The couple are called to a dilapidated farmhouse in Rhode Island when trucker, Roger Perron (Ron Livingston), his wife Carolyn (Lili Taylor) and their five daughters Andrea (Shanley Caswell), Nancy (Hayley McFarland), Christine (Joey King), Cindy (Mackenzie Foy) and April (Kyla Deaver) start to encounter a series of creepy events.
After April discovers a music box and the girls accidentally stumble upon a hidden cellar during a game of hide and seek, the family's dog is killed, birds start to regularly slam into the side of the house, bruises start to mysteriously appear on Carolyn's body and April, the youngest child, starts to converse with a boy who appears every time she plays the music box.
Carolyn calls in the Warrens when events really start to spiral out of control to the point that the children and their parents can no longer sleep in their bedrooms.
Ed Warrington is reluctant to take up the case - his reservations stemming from the realisation that each case exacts a heavy toll on his clairvoyant wife. During the last case which resulted in an exorcism, Lorraine saw something so terrifying she locked herself up in her bedroom for eight days without food.
However Lorraine persuades him to assist the Perrons and they soon discover a series of sinister events have occurred in the area where the house is situated.
These were triggered by a witch Bathsheba who was caught trying to sacrifice her infant son and then hung herself from a tree, declaring her love for Satan and cursing anyone who in the future occupied the land.
The Warringtons are convinced the house is demonically possessed and requires an exorcism but the problem is, they need a special dispensation from the Vatican to allow Father Gordan (Steve Coulter) to perform it as the Perrons are not Catholics.
James Wan's 'The Conjuring' is very much an old school horror film and, interestingly, that is its greatest strength.
Made on a modest budget of $20 million, it deliberately summons up memories of 'The Exorcist' and, in particular, another movie based on a real life Warringtons case, Stuart Rosenberg's 1979 smash hit 'The Amityville Horror' with Rod Steiger.

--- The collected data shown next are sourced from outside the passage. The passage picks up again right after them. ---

set_option maxHeartbeats 800000 in
/-- **Step (4′), FW-free: `L^{V₀}`, `V₀ = ⟨u², v²⟩ ⊴ G`, `G/V₀ ≅ D₄`** from `L^{⟨u², v⟩}` (`ℚ(x P₁)`, conjugated by `w` to `L^{⟨v², u⟩}`) and the
biquadratic leaf `B = L^{⟨uv⁻¹, u²⟩} ⊇ L^{V₀⟨uv⟩}`: Kuroda step `…_of_kuroda_conj` for `Gal(L^{V₀}/ℚ)` with `z̄ = \overline{uv}` (leaf `B`), `b̄ = ū`,
conjugator `w̄` (g11's step (4) had the `z̄`-leaf from Ferrero–Washington). [cite: Lemmermeyer1994, §1] [cite: Washington1997, §13.1] [cite: MilneFT2022, Ch. 3] -/
theorem classicalMuVanishes_of_isCyclotomic_fixedField_sq_sup_sq' (hp2 : p ≠ 2)
    (L : Type) [Field L] [NumberField L] [IsGalois ℚ L] (hp : ¬ p ∣ Module.finrank ℚ L)
    {u v w : L ≃ₐ[ℚ] L} (huv : u * v = v * u) (hwu : w * u * w⁻¹ = v) (hwv : w * v * w⁻¹ = u)
    (hsc : ∀ g : L ≃ₐ[ℚ] L, g * (u * v) = (u * v) * g)
    (hVu : ∀ g : L ≃ₐ[ℚ] L, g * (u * u) * g⁻¹ = u * u ∨ g * (u * u) * g⁻¹ = v * v)
    (hVv : ∀ g : L ≃ₐ[ℚ] L, g * (v * v) * g⁻¹ = u * u ∨ g * (v * v) * g⁻¹ = v * v)
    (hμX : ∀ κE : ZpExtension ↥(fixedField (Subgroup.zpowers (u * u) ⊔ Subgroup.zpowers v)) p,
      κE.IsCyclotomic → ClassicalMuVanishes κE)
    (hμB : ∀ κE : ZpExtension ↥(fixedField (Subgroup.zpowers (u * v⁻¹) ⊔ Subgroup.zpowers (u * u))) p,
      κE.IsCyclotomic → ClassicalMuVanishes κE) :
    ∀ κE : ZpExtension ↥(fixedField (Subgroup.zpowers (u * u) ⊔ Subgroup.zpowers (v * v))) p,
      κE.IsCyclotomic → ClassicalMuVanishes κE := by
  have hc : Commute u v := huv
  obtain ⟨V₀, hV₀⟩ : ∃ V₀ : Subgroup (L ≃ₐ[ℚ] L), V₀ = Subgroup.zpowers (u * u) ⊔ Subgroup.zpowers (v * v) := ⟨_, rfl⟩
  have huuV : u * u ∈ V₀ := hV₀ ▸ Subgroup.mem_sup_left (Subgroup.mem_zpowers _)
  have hvvV : v * v ∈ V₀ := hV₀ ▸ Subgroup.mem_sup_right (Subgroup.mem_zpowers _)
  haveI hVN : V₀.Normal := by
    refine ⟨fun n hn g => ?_⟩
    have hle : V₀.map (MulAut.conj g).toMonoidHom ≤ V₀ := by
      rw [hV₀, Subgroup.map_sup, MonoidHom.map_zpowers, MonoidHom.map_zpowers, ← hV₀]
      refine sup_le (Subgroup.zpowers_le.mpr ?_) (Subgroup.zpowers_le.mpr ?_)
      · rw [MulEquiv.coe_toMonoidHom, MulAut.conj_apply]
        rcases hVu g with h | h
        · rw [h]; exact huuV
        · rw [h]; exact hvvV
      · rw [MulEquiv.coe_toMonoidHom, MulAut.conj_apply]
        rcases hVv g with h | h
        · rw [h]; exact huuV
        · rw [h]; exact hvvV
    have h1 : (MulAut.conj g).toMonoidHom n ∈ V₀.map (MulAut.conj g).toMonoidHom := Subgroup.mem_map_of_mem _ hn
    have h2 := hle h1
    rwa [MulEquiv.coe_toMonoidHom, MulAut.conj_apply] at h2
  rw [← hV₀]
  haveI : IsGalois ℚ ↥(fixedField V₀) := IsGalois.of_fixedField_normal_subgroup V₀
  have hp₀ : ¬ p ∣ Module.finrank ℚ ↥(fixedField V₀) := not_dvd_finrank_intermediateField_rat hp _
  obtain ⟨π, hπ⟩ : ∃ π : (L ≃ₐ[ℚ] L) →* (↥(fixedField V₀) ≃ₐ[ℚ] ↥(fixedField V₀)),
      π = AlgEquiv.restrictNormalHom ↥(fixedField V₀) := ⟨_, rfl⟩
  have hπsurj : Function.Surjective π := hπ ▸ AlgEquiv.restrictNormalHom_surjective L
  have hker : ∀ g, π g = 1 ↔ g ∈ V₀ := by
    intro g
    have h1 := IntermediateField.restrictNormalHom_ker (K := ℚ) (L := L) (fixedField V₀)
    rw [IntermediateField.fixingSubgroup_fixedField] at h1
    rw [← MonoidHom.mem_ker, hπ]
    exact SetLike.ext_iff.mp h1 g
  have hI3 : (u * v) * (u * v) = u * u * (v * v) := by
    calc (u * v) * (u * v) = u * (v * u) * v := by group
      _ = u * (u * v) * v := by rw [← huv]
      _ = u * u * (v * v) := by group
  have hz : π (u * v) * π (u * v) = 1 := by
    rw [← map_mul, hker, hI3]
    exact V₀.mul_mem huuV hvvV
  have hb : π u * π u = 1 := by rw [← map_mul, hker]; exact huuV
  have hzb : π (u * v) * π u = π u * π (u * v) := by rw [← map_mul, ← map_mul, hsc u]
  have hconj : ∃ g, g * π u * g⁻¹ = π (u * v) * π u := by
    refine ⟨π w, ?_⟩
    have h1 : π ((u * v * u)⁻¹ * v) = 1 := by
      rw [hker]
      have h2 : (u * v * u)⁻¹ * v = (u * u)⁻¹ := by
        calc (u * v * u)⁻¹ * v = u⁻¹ * (v⁻¹ * u⁻¹) * v := by group
          _ = u⁻¹ * (u⁻¹ * v⁻¹) * v := by rw [← hc.inv_inv.eq]
          _ = (u * u)⁻¹ := by group
      rw [h2]
      exact V₀.inv_mem huuV
    rw [map_mul, map_inv, inv_mul_eq_one] at h1
    rw [← map_mul, ← map_inv, ← map_mul, hwu, ← map_mul, h1]
  -- the `μ`-input for `L₀^{⟨b̄⟩} ≅ L^{V₀ ⊔ ⟨u⟩} = L^{⟨v²⟩ ⊔ ⟨u⟩} ≅ L^{⟨u²⟩ ⊔ ⟨v⟩}` (conjugation by `w`)
  have hwuu : w * (u * u) * w⁻¹ = v * v := by
    calc w * (u * u) * w⁻¹ = (w * u * w⁻¹) * (w * u * w⁻¹) := by group
      _ = v * v := by rw [hwu]
  have hmapw : (Subgroup.zpowers (u * u) ⊔ Subgroup.zpowers v).map (MulAut.conj w).toMonoidHom =
      Subgroup.zpowers (v * v) ⊔ Subgroup.zpowers u := by
    rw [Subgroup.map_sup, MonoidHom.map_zpowers, MonoidHom.map_zpowers, MulEquiv.coe_toMonoidHom, MulAut.conj_apply,
      MulAut.conj_apply, hwuu, hwv]
  have heq : Subgroup.zpowers (v * v) ⊔ Subgroup.zpowers u = V₀ ⊔ Subgroup.zpowers u := by
    refine le_antisymm (sup_le (Subgroup.zpowers_le.mpr (Subgroup.mem_sup_left hvvV)) le_sup_right)
      (sup_le ?_ le_sup_right)
    rw [hV₀]
    exact sup_le (Subgroup.zpowers_le.mpr (Subgroup.mem_sup_right
      ((Subgroup.zpowers u).mul_mem (Subgroup.mem_zpowers u) (Subgroup.mem_zpowers u))))
      (Subgroup.zpowers_le.mpr (Subgroup.mem_sup_left (Subgroup.mem_zpowers _)))
  have hV₀π : V₀.map π = ⊥ := by
    rw [Subgroup.map_eq_bot_iff]
    intro g hg
    rw [MonoidHom.mem_ker]
    exact (hker g).mpr hg
  have hmapπ : (V₀ ⊔ Subgroup.zpowers u).map π = Subgroup.zpowers (π u) := by
    rw [Subgroup.map_sup, MonoidHom.map_zpowers, hV₀π, bot_sup_eq]
  have hμb : ∀ κE : ZpExtension ↥(fixedField (Subgroup.zpowers (π u))) p, κE.IsCyclotomic → ClassicalMuVanishes κE :=
    forall_classicalMuVanishes_fixedField_quotient hp V₀ (V₀ ⊔ Subgroup.zpowers u) le_sup_left π hπ _ hmapπ
      (forall_classicalMuVanishes_fixedField_of_eq hp heq (forall_classicalMuVanishes_fixedField_of_conj hp _ _ w hmapw hμX))
  -- the `μ`-input for `L₀^{⟨z̄⟩} ≅ L^{V₀ ⊔ ⟨uv⟩} ⊆ B = L^{⟨uv⁻¹, u²⟩}` (`u v⁻¹ = (uv)(v²)⁻¹`)
  have hleB : Subgroup.zpowers (u * v⁻¹) ⊔ Subgroup.zpowers (u * u) ≤ V₀ ⊔ Subgroup.zpowers (u * v) := by
    refine sup_le (Subgroup.zpowers_le.mpr ?_) (Subgroup.zpowers_le.mpr (Subgroup.mem_sup_left huuV))
    rw [show u * v⁻¹ = (u * v) * (v * v)⁻¹ by group]
    exact (V₀ ⊔ _).mul_mem (Subgroup.mem_sup_right (Subgroup.mem_zpowers _)) ((V₀ ⊔ _).inv_mem (Subgroup.mem_sup_left hvvV))
  have hmapz : (V₀ ⊔ Subgroup.zpowers (u * v)).map π = Subgroup.zpowers (π (u * v)) := by
    rw [Subgroup.map_sup, MonoidHom.map_zpowers, hV₀π, bot_sup_eq]
  have hμz : ∀ κE : ZpExtension ↥(fixedField (Subgroup.zpowers (π (u * v)))) p, κE.IsCyclotomic → ClassicalMuVanishes κE :=
    forall_classicalMuVanishes_fixedField_quotient hp V₀ (V₀ ⊔ Subgroup.zpowers (u * v)) le_sup_left π hπ _ hmapz
      (forall_classicalMuVanishes_fixedField_of_le hp hleB hμB)
  exact classicalMuVanishes_of_isCyclotomic_of_kuroda_conj hp2 ↥(fixedField V₀) hp₀ hz hb hzb hconj hμz hμb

Doors and floorboards creak, clapping suddenly becomes really sinister, clocks stop ticking at 3.08am and birds thud against the walls of the house.

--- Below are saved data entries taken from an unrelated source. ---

import Summits.BirchSwinnertonDyer.BirchSwinnertonDyer.Theorems.ClassRecordThreeCornerAtThreeBranches
import Summits.BirchSwinnertonDyer.BirchSwinnertonDyer.Theses.KolyvaginRoadThree

/-!
# BC3 skeleton — crux 7 `CornerAtThree` (item stmt-BirchSwinnertonDyer-19111; K2@3 `ClassRecordThree` rank 7, shared BY STATEMENT
# with `KolyvaginRoadThree`) — line `Lines/birth.lean` (corner-p1 g7; for the planner to `crux write` + `skeleton check`)

WHY A SKELETON AND NOT A SPLIT (plan g30 EDIT END 05:32:37Z lesson on HalvesAtThreeR): the item is shared by statement between
two routes and K2@3 is at the 7-crux cap, so the (Tw)@3 decomposition is recorded as a REGISTERED SKELETON whose stubs are the
four Theses-free children of `Theorems/ClassRecordThreeCornerAtThreeBranchesDefs.lean` (p488767) BY NAME plus the 13-fact
bundle `KatoTwinFactsThreeAn` (text = HOME/corner/g7/KatoTwinFactsThreeAn.txt, f3a1f8bc706d7d91), and whose composition
is corner-p1 g6's glue `Theorems.cornerAtThree_of_branchesAn` (p489722). Each child stub has its OWN finer kit in
HOME/corner/g7/bc3/ (StepL = oriented halves bee9aab9; Upper = J₃ᶜ max∕multi + inputs b9a9fbfe; TwistLower by sign 4d2f3687;
TwistMuAn v2 non-split-unit CLOSED ∕ non-unit ∕ split b05cf46c) for the day a child becomes its own item.
Stubs (5 ≤ stubs_max): `stub_cornerStepL3` · `stub_cornerUpper3` · `stub_cornerTwistLower3` · `stub_cornerTwistMuAn3` ·
`stub_cornerFacts3` (named print facts only — never proved here; the planner may replace it by a by-name support item).
`CornerAtThree_of` ⊢ the K2@3 ROUTE decl; `CornerAtThreeKoly_of` ⊢ the KOLY route decl (same term; the KOLY decl is a
by-statement copy). Sorries only in `stub_*`. Nothing is asserted about any curve (T7).
-/

set_option linter.dupNamespace false
set_option autoImplicit false

namespace Summit.BirchSwinnertonDyer.BirchSwinnertonDyer.Cruxes.CornerAtThree.Birth

/-- **stub StepL** — conjunct 1 on the corner: `∀ W, Three.CornerStepLAt W` (S0-currency STEP L at 3; kit: oriented halves). -/
theorem stub_cornerStepL3 : Summit.BirchSwinnertonDyer.BirchSwinnertonDyer.Theorems.CornerAtThreeStepL := by
  sorry

/-- **stub Upper** — conjunct 3: the Tamagawa-sharp Kolyvagin bound over K (kit: J₃ᶜ max ∕ multi + inputs over g4's kernel theorem). -/
theorem stub_cornerUpper3 : Summit.BirchSwinnertonDyer.BirchSwinnertonDyer.Theorems.CornerAtThreeUpper := by
  sorry

/-- **stub TwistLower** — the 3-part lower bound at every odd Heegner twin (kit: by sign; Skinner 2016 void — no (ram)). -/
theorem stub_cornerTwistLower3 : Summit.BirchSwinnertonDyer.BirchSwinnertonDyer.Theorems.CornerAtThreeTwistLower := by
  sorry

/-- **stub TwistMuAn** — analytic μ = 0 at 3 at every odd Heegner twin (kit v2: non-split unit-value CLOSED p499490, non-unit, split). -/
theorem stub_cornerTwistMuAn3 : Summit.BirchSwinnertonDyer.BirchSwinnertonDyer.Theorems.CornerAtThreeTwistMuAn := by
  sorry

/-- **stub Facts** — the bundle `KatoTwinFactsThreeAn`: thirteen NAMED print facts (Stein–Wuthrich Thm 6.1 ×2, GZK, entire L,
parametrisation supply, Greenberg–Stevens, Kato nonempty_iwasawaH1Data ∕ Thm 12.4 ∕ §17.13 inputs non-split ∕ split, Greenberg 1999
Thm 1.5 (mult, rational), Wuthrich 2014 Cor 18, Kato §17.13 fine). Facts are hypotheses by name; this stub is never «proved». -/
theorem stub_cornerFacts3 : (Literature.NumberTheory.EllipticCurves.SteinWuthrich2013.thm61_splitMultiplicative ∧ Literature.NumberTheory.EllipticCurves.SteinWuthrich2013.thm61_nonsplitMultiplicative ∧ Literature.NumberTheory.EllipticCurves.rank_eq_analyticRank_of_analyticRank_le_one ∧ WeierstrassCurve.hasEntireLFunction_rat ∧ Literature.NumberTheory.EllipticCurves.ModularForms.nonempty_modularParametrizationData ∧ (∀ (W : WeierstrassCurve ℚ) [W.IsElliptic] [W.IsGloballyMinimal] (p : ℕ) [Fact p.Prime], Literature.NumberTheory.EllipticCurves.greenberg_stevens W p) ∧ Literature.NumberTheory.EllipticCurves.Kato2004.nonempty_iwasawaH1Data ∧ Literature.NumberTheory.EllipticCurves.Kato2004.thm12_4 ∧ Literature.NumberTheory.EllipticCurves.Kato2004.exists_multDivisibilityInputs_nonsplit ∧ Literature.NumberTheory.EllipticCurves.Kato2004.exists_multDivisibilityInputs_split ∧ Literature.NumberTheory.EllipticCurves.Greenberg1999.thm15_isTorsion_multiplicative_rat ∧ Literature.NumberTheory.EllipticCurves.Wuthrich2014.corollary18_padicLFunction_mem_iwasawaAlgebra_multiplicative ∧ Literature.NumberTheory.EllipticCurves.Kato2004.exists_multDivisibilityInputs_fine) := by
  sorry

/-! ## Stub statements by name -/

namespace Statement

/-- Statement of `stub_cornerStepL3`. -/
abbrev stub_cornerStepL3 : Prop := type_of% @Birth.stub_cornerStepL3
/-- Statement of `stub_cornerUpper3`. -/
abbrev stub_cornerUpper3 : Prop := type_of% @Birth.stub_cornerUpper3
/-- Statement of `stub_cornerTwistLower3`. -/
abbrev stub_cornerTwistLower3 : Prop := type_of% @Birth.stub_cornerTwistLower3
/-- Statement of `stub_cornerTwistMuAn3`. -/
abbrev stub_cornerTwistMuAn3 : Prop := type_of% @Birth.stub_cornerTwistMuAn3
/-- Statement of `stub_cornerFacts3`. -/
abbrev stub_cornerFacts3 : Prop := type_of% @Birth.stub_cornerFacts3

end Statement

/-! ## The composition (sorry-free): the five stub STATEMENTS imply the crux, BY NAME, on BOTH routes -/

/-- **`CornerAtThree_of`** — corner-p1 g6's glue `Theorems.cornerAtThree_of_branchesAn` (p489722) ⊢ the K2@3 ROUTE decl. -/
theorem CornerAtThree_of (hS : Statement.stub_cornerStepL3) (hU : Statement.stub_cornerUpper3)
    (hL : Statement.stub_cornerTwistLower3) (hμ : Statement.stub_cornerTwistMuAn3) (hF : Statement.stub_cornerFacts3) :
    Summit.BirchSwinnertonDyer.BirchSwinnertonDyer.Theses.ClassRecordThree.CornerAtThree :=
  Summit.BirchSwinnertonDyer.BirchSwinnertonDyer.Theorems.cornerAtThree_of_branchesAn hS hU hL hμ hF

/-- **`CornerAtThreeKoly_of`** — the same term ⊢ the KOLY route's by-statement copy of the crux. -/
theorem CornerAtThreeKoly_of (hS : Statement.stub_cornerStepL3) (hU : Statement.stub_cornerUpper3)
    (hL : Statement.stub_cornerTwistLower3) (hμ : Statement.stub_cornerTwistMuAn3) (hF : Statement.stub_cornerFacts3) :
    Summit.BirchSwinnertonDyer.BirchSwinnertonDyer.Theses.KolyvaginRoadThree.CornerAtThree :=
  Summit.BirchSwinnertonDyer.BirchSwinnertonDyer.Theorems.cornerAtThree_of_branchesAn hS hU hL hμ hF

/-- The crux along this line (K2@3), MODULO exactly the five stubs (sorries only in `stub_*`). -/
theorem CornerAtThree_proof : Summit.BirchSwinnertonDyer.BirchSwinnertonDyer.Theses.ClassRecordThree.CornerAtThree :=
  CornerAtThree_of stub_cornerStepL3 stub_cornerUpper3 stub_cornerTwistLower3 stub_cornerTwistMuAn3 stub_cornerFacts3

/-- The crux along this line (KOLY), MODULO exactly the five stubs. -/
theorem CornerAtThreeKoly_proof : Summit.BirchSwinnertonDyer.BirchSwinnertonDyer.Theses.KolyvaginRoadThree.CornerAtThree :=
  CornerAtThreeKoly_of stub_cornerStepL3 stub_cornerUpper3 stub_cornerTwistLower3 stub_cornerTwistMuAn3 stub_cornerFacts3

end Summit.BirchSwinnertonDyer.BirchSwinnertonDyer.Cruxes.CornerAtThree.Birth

As Wan and his editor Kirk M Morri expertly ratchet up the tension, John R Leonotti's camera creeps around the house - sometimes with point of view shots and other times around the characters.
In one sequence, when Christine is woken up by a sudden tug on her leg and realises it is not her sister, Leonotti's camera performs a breathtaking 180 degree twist as she peers under her bed only to raise herself up and notice something petrifying behind the bedroom door.
Wan and his screenwriters, Chad and Carey Hayes deliver a taut script that seizes their audience with dread from the off and they never really relax their grip.
This is a movie where everyone involved has brought their A game. The performances are note perfect - Livingston and Taylor are hugely sympathetic as the bewildered and terrified couple whose dream home has turned into a nightmare and the children are very natural.
Shannon Kook as Drew and John Brotherton as Brad make engaging sidekicks for the Warringtons but the beating heart of the film belongs to Farmiga (who impressed in Martin Scorsese's 'The Departed' and Jason Reitman's 'Up In The Air') and Wilson. They provide a steady presence in a movie amid the chaos swirling around them.
In a summer of bombastic superhero blockbusters made on huge budgets, it is oddly comforting that an old school horror film, made for significantly less, packs a far greater punch.
Not for the faint hearted, 'The Conjuring' is well worth a visit to your multiplex and it is good to see Wan also prove he is not a torture porn one trick pony.